— ASSIGNMENT —
For this listing, the lines between the one holding "[cite: Kottwitz1986BaseChangeUnits, §3]" and the one holding "-- the two plane readings", inclusive, must be set down exactly.

— EXTRACTED INFORMATION —
/-!
# Crux `H413`, line LH4 «(D-RAM) FOUR-FRAME» — STAGE-1b, row (2), the (β₂) road (R-36), row (AX-sh) HEAD: «THE `hdich` OF (AX-0) HOLDS ON THE WHOLE AXIS COLUMN» —
# for every order level `j` and every axis vertex `latt ι(g₂, 1)` over a member of `levelSet ρ Θ α (jE ϖ) h j 0` on the near-transvection shell `(d % 2, mcOfRecord d)`,
# the `m*`-letter is `valueSetMod σ ϖ m* (e • X₊)` for a `σ`-FIXED UNIT `e` (lanes A∕B: `|α − ρα| = 1`); ★ p862003's `hdich` binder, byte shape, at `a = 0`

Cell `hodgecm-mathlib` (D-0151), FLOOR 0, crux item H413 = `stmt-HodgeConjecture-24833`, route of record `HCCMUnconditional`; squad F0∕P3c∕LH4; lane
`--supports stmt-HodgeConjecture-24833 --as helper` (count-neutral; pays NO tier-0 row).  THEOREMS ONLY (no `def`, no instance, no notation, no `sorry`, default heartbeats);
★-only imports; states NO law; (β₂) stays a HYPOTHESIS.  DATUM-FREE over ★ (C1)'s block-frame binders exactly as in ★ p862003 (`H₂, hW, Γ = ι(γ₂, u)`, `hum`, the line
model `φ jE ρ Θ α lam h` with `hφs hφi hφγ hform` and the ★ DEFS `ρ∕Θ` letters), plus four letters of the lane files `beta2CellsAFrame` ∕ `beta2CellsBNear` (LH4-p12 (g8)
22:11:49Z «all BNear∕AFrame letters ✓»): `Θ h = h`, `Θ lam·lam = 1`, `|α − ρα| = 1`, `|jE a| = |a|`; and `2 ≤ d` (dyadic datum, ★ `two_le_d_of_v_two_lt_one`).

WHY (HANDOFF-beta2cells v1 (LH4-p04 (g8), 61f6486f) §OPEN «hdich at shallow axis levels (p15 face)»; LH4-p04 16:28:43Z (AX-sh); LH4-p12 (g8) ★ p862391 `…AxisColumnZeroOfFrame`:
«ONE named binder left per literal: `hdich` (p15)»).  ★ p862003 (AX-0) makes the axis cell difference vanish modulo `hclean` (★ p861941 ∕ ★ p862391 `hclean_axis_of_frame`) and
`hdich`; ★ p862010 (LH4-p13) gives `hdich` at DEEP order only.  THIS FILE proves `hdich` at EVERY order level from the cell membership and the shell token alone: by ★ (AX-sh) 2∕3
`exists_fixed_unit_lineValueSet_axis_eq_smul_xPlus` the line-model value set of a unimodular axis line on the clean shell is one class (skew gain of the ramified datum + the lower
and square tokens), and §1–§2 here are the dictionary from ★ p862003's lattice letters to those line-model letters:
* §1 `isOrd_tokens_of_shell` — the shell `LatticeNearTransvShell ϖ (d % 2) (mcOfRecord d) (Γ − 1) (latt ι(g₂, 1))` over `Λ = φ(latt g₂) = x₀·𝒪_j` read as the three order tokens
  `(lam − 1)∕ϖE^{ℓ₀} ∈ 𝒪_j`, `(lam − 1)∕ϖE^{ℓ₀+1} ∉ 𝒪_j`, `(lam − 1)²∕ϖE^{m_c} ∈ 𝒪_j` (★ (E1) `forall_endoGL_sub_one[_sq]_mulVec_mem_scaleLattice_iff_plane` at the axis presentation
  `b = 0, w₀ = 0, x₀ = e_W` + ★ p861579 `forall_smul_mulVec_mem_iff_isOrd`; the `u`-clauses by `hum`, `m* ≥ ℓ₀ + 1`).
* §2 `valueSet_axis_eq_lineValueSet` — ★ p861372 HEAD A at the axis presentation: the `m*`-letter of `latt ι(g₂, 1)` is `{z ∣ ∃ ζ ∈ 𝒪_j, |(ϖE^{m*})⁻¹(jE z − Tr_ρ(κμ·ζΘζ))| ≤ 1}`,
  `κ = h·N_Θ x₀`, `μ = lam − jE u₀₀` (vertex integrality ★ p862003 `v_pairing_self_le_one_of_mem_levelSet`).
* §3 HEAD `exists_fixed_unit_valueSet_axis_eq_smul_xPlus` — ★ p862003's `hdich` binder at `(ℓ, mc, a) = (d % 2, mcOfRecord d, 0)`; the `κ`-letters (`Θκ = κ`, `|κ + ρκ| ≤ 1`,
  `|κ|·|ϖE|^j = 1`) from `|Y| = 1`, `Y ∈ 𝒪_j` of the cell; the six inequalities of ★ 2∕3 at `m = m*`, `2k = m_c` by `omega` (`d ≥ 2`).
HONEST LABEL.  Count-neutral lattice ∕ order algebra; nothing printed is asserted; no census law is stated; (AX-0)'s sum and (β₂) stay exactly as ★ p862391 ∕ the typed letters leave
them; `HC_CM` is proved only modulo the 7 printed citations (2 remaining named inputs: hLiu418 = `stmt-HodgeConjecture-24832`, h413 = `stmt-HodgeConjecture-24833`) until rung 0 closes.
## References
* [Rogawski1990] J. D. Rogawski, *Automorphic Representations of Unitary Groups in Three Variables*, Ann. of Math. Stud. 123 (1990): §4.9 Prop. 4.9.1 (b) p. 55.
* [Jacobowitz1962] R. Jacobowitz, *Hermitian forms over local fields*, Amer. J. Math. 84 (1962): §4 (unimodular hermitian lines; duals and gluing).
* [Kottwitz1986BaseChangeUnits] R. E. Kottwitz, *Base change for unit elements of Hecke algebras*, Compositio Math. 60 (1986): §1 pp. 240–241, §3 (congruence levels on lattices).
* [Serre1979] J.-P. Serre, *Local Fields*, GTM 67 (1979): Ch. III §3 Prop. 7, §6 Prop. 12–13; Ch. V §3 Cor. 3.
-/

set_option autoImplicit false

noncomputable section

namespace Summit.HodgeConjecture.HodgeConjecture.Cruxes.H413.F0P3cDyRamAxisLetterOneClass

open scoped Valued WithZero Matrix MatrixGroups
open WithZero
open Literature.NumberTheory.Automorphic Literature.NumberTheory.Automorphic.HermitianLattice Literature.NumberTheory.Automorphic.UnitaryLatticeTree
open Literature.NumberTheory.Automorphic.UnitaryThreeFourFrame (IsRamifiedQuadraticDatum)
open Literature.NumberTheory.Rogawski1990
open Literature.NumberTheory.LocalFields.WildQuadraticDatum (v_varpi_pow)
open Summit.HodgeConjecture.HodgeConjecture.Cruxes.H413.F0P3cDyRamFourFramePieces
open Summit.HodgeConjecture.HodgeConjecture.Cruxes.H413.F0P3cDyRamFourFrameCensusDefs (LatticeInLevel LatticeNearTransvShell)
open Summit.HodgeConjecture.HodgeConjecture.Cruxes.H413.F0P3cDyRamStageOneBDefs (mcOfRecord)
open Summit.HodgeConjecture.HodgeConjecture.Cruxes.H413.F0P3cDyRamToricCensusDefs
open Summit.HodgeConjecture.HodgeConjecture.Cruxes.H413.F0P3cDyRamProfileCountCentralRescaling (latticeInLevel_iff_forall)
open Summit.HodgeConjecture.HodgeConjecture.Cruxes.H413.F0P3cDyRamShellLineModel (forall_smul_mulVec_mem_iff_isOrd mem_iff_map_mem isOrd_one)
open Summit.HodgeConjecture.HodgeConjecture.Cruxes.H413.F0P3cDyRamDepthFormLineModel (valueSet_endoGL_sub_one_glued_eq_lineModelSet_of_v_sub_one_le)
open Summit.HodgeConjecture.HodgeConjecture.Cruxes.H413.F0P3cDyRamAxisColumnZero (v_pairing_self_le_one_of_mem_levelSet map_planeMatrix_latt_eq_inf_ker)
open Summit.HodgeConjecture.HodgeConjecture.Cruxes.H413.F0P3cDyRamAxisLetterToolkit (v_map_varpi_pow)
open Summit.HodgeConjecture.HodgeConjecture.Cruxes.H413.F0P3cDyRamAxisLetterEstimates (exists_fixed_unit_lineValueSet_axis_eq_smul_xPlus)

variable {E : Type} {M : Type*} [Field E] [Valued E ℤᵐ⁰] [Field M] [Valued M ℤᵐ⁰] {σ : E →+* E} {ϖ : E} {d t : ℕ} {ρ Θ : M →+* M} {α : M}

/-! ## §1 The shell of the axis vertex, read as order tokens of `lam − 1` -/

omit [Field M] [Valued M ℤᵐ⁰] in
/-- The axis presentation of `latt ι(g₂, 1)`: line coordinate token (`b = 0`), the generator `e_W`, and its projection. [cite: Jacobowitz1962, §4] -/
theorem axis_presentation (ϖ : E) (g₂ : GL (Fin 2) E) :
    (∀ a : E, (Pi.single 1 a : Fin 3 → E) ∈ latt ((endoGL (g₂, (1 : GL (Fin 1) E)) : GL (Fin 3) E) : Matrix (Fin 3) (Fin 3) E) ↔ Valued.v a ≤ Valued.v ϖ ^ 0) ∧
    (∀ x ∈ latt ((endoGL (g₂, (1 : GL (Fin 1) E)) : GL (Fin 3) E) : Matrix (Fin 3) (Fin 3) E), Valued.v (x 1) * Valued.v ϖ ^ 0 ≤ 1) ∧
    (Pi.single 1 1 : Fin 3 → E) ∈ latt ((endoGL (g₂, (1 : GL (Fin 1) E)) : GL (Fin 3) E) : Matrix (Fin 3) (Fin 3) E) ∧
    Valued.v ((Pi.single 1 1 : Fin 3 → E) 1) * Valued.v ϖ ^ 0 = 1 ∧
    (Pi.single 1 1 : Fin 3 → E) - Pi.single 1 ((Pi.single 1 1 : Fin 3 → E) 1) = ![(0 : Fin 2 → E) 0, 0, (0 : Fin 2 → E) 1] := by
  have hsingle : ∀ a : E, (![(Pi.single 1 a : Fin 3 → E) 0, (Pi.single 1 a : Fin 3 → E) 2] : Fin 2 → E) = 0 := fun a => by
    ext i; fin_cases i <;> simp
  refine ⟨fun a => ?_, fun x hx => ?_, ?_, by simp, by ext i; fin_cases i <;> simp⟩
  · rw [mem_latt_endoGL_one_iff, hsingle, pow_zero]
    exact ⟨fun h => by simpa using h.2, fun h => ⟨Submodule.zero_mem _, by simpa using h⟩⟩
  · rw [pow_zero, mul_one]; exact ((mem_latt_endoGL_one_iff g₂ x).1 hx).2
  · rw [mem_latt_endoGL_one_iff, hsingle]
    exact ⟨Submodule.zero_mem _, by simp⟩

/-- **THE SHELL OF THE AXIS VERTEX AS ORDER TOKENS.**  In ★ (C1)'s line model (`φ` injective `jE`-semilinear, `φ(γ₂x) = lam·φx`), for a block element `Γ = ι(γ₂, u)` with
`|u₀₀ − 1| ≤ |ϖ^{m*}|` and a plane lattice with `φ(latt g₂) = x₀·𝒪_j` (`x₀ ≠ 0`): the shell token `LatticeNearTransvShell ϖ (d % 2) (mcOfRecord d) (Γ − 1) (latt ι(g₂, 1))` yields
`(lam − 1)∕ϖE^{d % 2} ∈ 𝒪_j`, `(lam − 1)∕ϖE^{d % 2 + 1} ∉ 𝒪_j` and `(lam − 1)²∕ϖE^{mcOfRecord d} ∈ 𝒪_j` (`ϖE = jE ϖ`; ★ (E1) plane iffs at `b = 0, w₀ = 0, x₀ = e_W` + ★ p861579).
[cite: Kottwitz1986BaseChangeUnits, §3] [cite: Serre1979, Ch. III §6 Prop. 12] -/
theorem isOrd_tokens_of_shell {ϖ : E} (hϖ : Valued.v ϖ = exp (-1 : ℤ)) {d : ℕ} (h1d : 1 ≤ d) (hvρ : ∀ x, Valued.v (ρ x) = Valued.v x) (jE : E →+* M)
    (φ : (Fin 2 → E) →+ M) (hφs : ∀ (c : E) (x : Fin 2 → E), φ (c • x) = jE c * φ x) (hφi : Function.Injective φ)
    {γ₂ : GL (Fin 2) E} {lam : M} (hφγ : ∀ x, φ ((γ₂ : Matrix (Fin 2) (Fin 2) E) *ᵥ x) = lam * φ x)
    (u : GL (Fin 1) E) (hum : Valued.v (((u : Matrix (Fin 1) (Fin 1) E) 0 0) - 1) ≤ Valued.v (ϖ ^ mstarOfRecord d))
    {g₂ : GL (Fin 2) E} {cc x₀ : M} (hx₀ : x₀ ≠ 0)
    (hΛx : ∀ x, x ∈ (latt (g₂ : Matrix (Fin 2) (Fin 2) E)).toAddSubgroup.map φ ↔ ∃ z, IsOrd ρ α cc z ∧ x = x₀ * z)
    (hsh : LatticeNearTransvShell ϖ (d % 2) (mcOfRecord d) ((((endoGL (γ₂, u) : GL (Fin 3) E) : Matrix (Fin 3) (Fin 3) E) - 1))
      (latt ((endoGL (g₂, (1 : GL (Fin 1) E)) : GL (Fin 3) E) : Matrix (Fin 3) (Fin 3) E))) :
    IsOrd ρ α cc ((lam - 1) / jE ϖ ^ (d % 2)) ∧ ¬ IsOrd ρ α cc ((lam - 1) / jE ϖ ^ (d % 2 + 1)) ∧ IsOrd ρ α cc ((lam - 1) ^ 2 / jE ϖ ^ mcOfRecord d) := by
  have hvϖ0 : Valued.v ϖ ≠ 0 := by rw [hϖ]; exact exp_ne_zero
  have hϖ0 : ϖ ≠ 0 := fun h0 => by rw [h0, map_zero] at hvϖ0; exact hvϖ0 rfl
  have hc : ∀ n : ℕ, ϖ ^ n ≠ 0 := fun n => pow_ne_zero n hϖ0
  obtain ⟨hb, hpr, hg₀, hg₀1, hprg⟩ := axis_presentation ϖ g₂
  have hB := map_planeMatrix_latt_eq_inf_ker g₂
  set L := latt ((endoGL (g₂, (1 : GL (Fin 1) E)) : GL (Fin 3) E) : Matrix (Fin 3) (Fin 3) E) with hLdef
  set B₂ := latt (g₂ : Matrix (Fin 2) (Fin 2) E) with hB₂def
  -- the two plane readings
  have hlevel : ∀ n : ℕ, LatticeInLevel ϖ n ((((endoGL (γ₂, u) : GL (Fin 3) E) : Matrix (Fin 3) (Fin 3) E) - 1)) L ↔
      Valued.v (((u : Matrix (Fin 1) (Fin 1) E) 0 0) - 1) ≤ Valued.v (ϖ ^ n) ∧ IsOrd ρ α cc ((lam - 1) / jE ϖ ^ n) := fun n => by
    rw [latticeInLevel_iff_forall, forall_endoGL_sub_one_mulVec_mem_scaleLattice_iff_plane hϖ (hc n) hb hpr hB hg₀ hg₀1 hprg γ₂ u,
      forall_smul_mulVec_mem_iff_isOrd hvρ jE φ hφs hφi hφγ rfl hx₀ hΛx (hc n), map_pow jE ϖ n]
    simp only [Matrix.mulVec_zero, smul_zero, sub_self, Submodule.zero_mem, and_true]
  have hsquare : LatticeInLevel ϖ (mcOfRecord d) (((((endoGL (γ₂, u) : GL (Fin 3) E) : Matrix (Fin 3) (Fin 3) E) - 1)) * ((((endoGL (γ₂, u) : GL (Fin 3) E) : Matrix (Fin 3) (Fin 3) E) - 1))) L →
      IsOrd ρ α cc ((lam - 1) ^ 2 / jE ϖ ^ mcOfRecord d) := fun h => by
    rw [latticeInLevel_iff_forall, forall_endoGL_sub_one_sq_mulVec_mem_scaleLattice_iff_plane hϖ (hc _) hb hpr hB hg₀ hg₀1 hprg γ₂ u] at h
    obtain ⟨-, h2, -⟩ := h
    -- `φ` transports `(γ₂ − 1)²` to multiplication by `(lam − 1)²`; evaluate at a preimage of `x₀`
    have hφγ2 : ∀ x, φ (((((γ₂ : Matrix (Fin 2) (Fin 2) E) - 1) * ((γ₂ : Matrix (Fin 2) (Fin 2) E) - 1))) *ᵥ x) = (lam - 1) ^ 2 * φ x := fun x => by
      rw [← Matrix.mulVec_mulVec, Matrix.sub_mulVec, Matrix.one_mulVec, map_sub, hφγ, Matrix.sub_mulVec, Matrix.one_mulVec, map_sub, hφγ]
      ring
    have hx₀Λ : x₀ ∈ B₂.toAddSubgroup.map φ := (hΛx _).2 ⟨1, isOrd_one cc, by rw [mul_one]⟩
    rw [AddSubgroup.mem_map] at hx₀Λ
    obtain ⟨y, hyB, hyx⟩ := hx₀Λ
    have h1 := (mem_iff_map_mem φ hφi rfl _).1 (h2 y hyB)
    rw [hφs, map_inv₀, hφγ2, show φ y = x₀ from hyx] at h1
    obtain ⟨z', hz', hzz'⟩ := (hΛx _).1 h1
    have : (lam - 1) ^ 2 / jE ϖ ^ mcOfRecord d = z' := by
      have e : (jE (ϖ ^ mcOfRecord d))⁻¹ * ((lam - 1) ^ 2 * x₀) = x₀ * ((lam - 1) ^ 2 / jE ϖ ^ mcOfRecord d) := by rw [div_eq_mul_inv, map_pow]; ring
      rw [e] at hzz'
      exact mul_left_cancel₀ hx₀ hzz'
    rwa [this]
  obtain ⟨hlev, hnlev, hsq⟩ := hsh
  refine ⟨((hlevel _).1 hlev).2, fun hord => hnlev ((hlevel _).2 ⟨hum.trans ?_, hord⟩), hsquare hsq⟩
  -- `|ϖ^{m*}| ≤ |ϖ^{ℓ₀+1}|`
  rw [map_pow, map_pow, v_varpi_pow hϖ, v_varpi_pow hϖ, exp_le_exp]
  have : d % 2 + 1 ≤ mstarOfRecord d := by unfold mstarOfRecord; omega
  omega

— TASK RESPONSE —
[cite: Kottwitz1986BaseChangeUnits, §3] [cite: Serre1979, Ch. III §6 Prop. 12] -/
theorem isOrd_tokens_of_shell {ϖ : E} (hϖ : Valued.v ϖ = exp (-1 : ℤ)) {d : ℕ} (h1d : 1 ≤ d) (hvρ : ∀ x, Valued.v (ρ x) = Valued.v x) (jE : E →+* M)
    (φ : (Fin 2 → E) →+ M) (hφs : ∀ (c : E) (x : Fin 2 → E), φ (c • x) = jE c * φ x) (hφi : Function.Injective φ)
    {γ₂ : GL (Fin 2) E} {lam : M} (hφγ : ∀ x, φ ((γ₂ : Matrix (Fin 2) (Fin 2) E) *ᵥ x) = lam * φ x)
    (u : GL (Fin 1) E) (hum : Valued.v (((u : Matrix (Fin 1) (Fin 1) E) 0 0) - 1) ≤ Valued.v (ϖ ^ mstarOfRecord d))
    {g₂ : GL (Fin 2) E} {cc x₀ : M} (hx₀ : x₀ ≠ 0)
    (hΛx : ∀ x, x ∈ (latt (g₂ : Matrix (Fin 2) (Fin 2) E)).toAddSubgroup.map φ ↔ ∃ z, IsOrd ρ α cc z ∧ x = x₀ * z)
    (hsh : LatticeNearTransvShell ϖ (d % 2) (mcOfRecord d) ((((endoGL (γ₂, u) : GL (Fin 3) E) : Matrix (Fin 3) (Fin 3) E) - 1))
      (latt ((endoGL (g₂, (1 : GL (Fin 1) E)) : GL (Fin 3) E) : Matrix (Fin 3) (Fin 3) E))) :
    IsOrd ρ α cc ((lam - 1) / jE ϖ ^ (d % 2)) ∧ ¬ IsOrd ρ α cc ((lam - 1) / jE ϖ ^ (d % 2 + 1)) ∧ IsOrd ρ α cc ((lam - 1) ^ 2 / jE ϖ ^ mcOfRecord d) := by
  have hvϖ0 : Valued.v ϖ ≠ 0 := by rw [hϖ]; exact exp_ne_zero
  have hϖ0 : ϖ ≠ 0 := fun h0 => by rw [h0, map_zero] at hvϖ0; exact hvϖ0 rfl
  have hc : ∀ n : ℕ, ϖ ^ n ≠ 0 := fun n => pow_ne_zero n hϖ0
  obtain ⟨hb, hpr, hg₀, hg₀1, hprg⟩ := axis_presentation ϖ g₂
  have hB := map_planeMatrix_latt_eq_inf_ker g₂
  set L := latt ((endoGL (g₂, (1 : GL (Fin 1) E)) : GL (Fin 3) E) : Matrix (Fin 3) (Fin 3) E) with hLdef
  set B₂ := latt (g₂ : Matrix (Fin 2) (Fin 2) E) with hB₂def
  -- the two plane readings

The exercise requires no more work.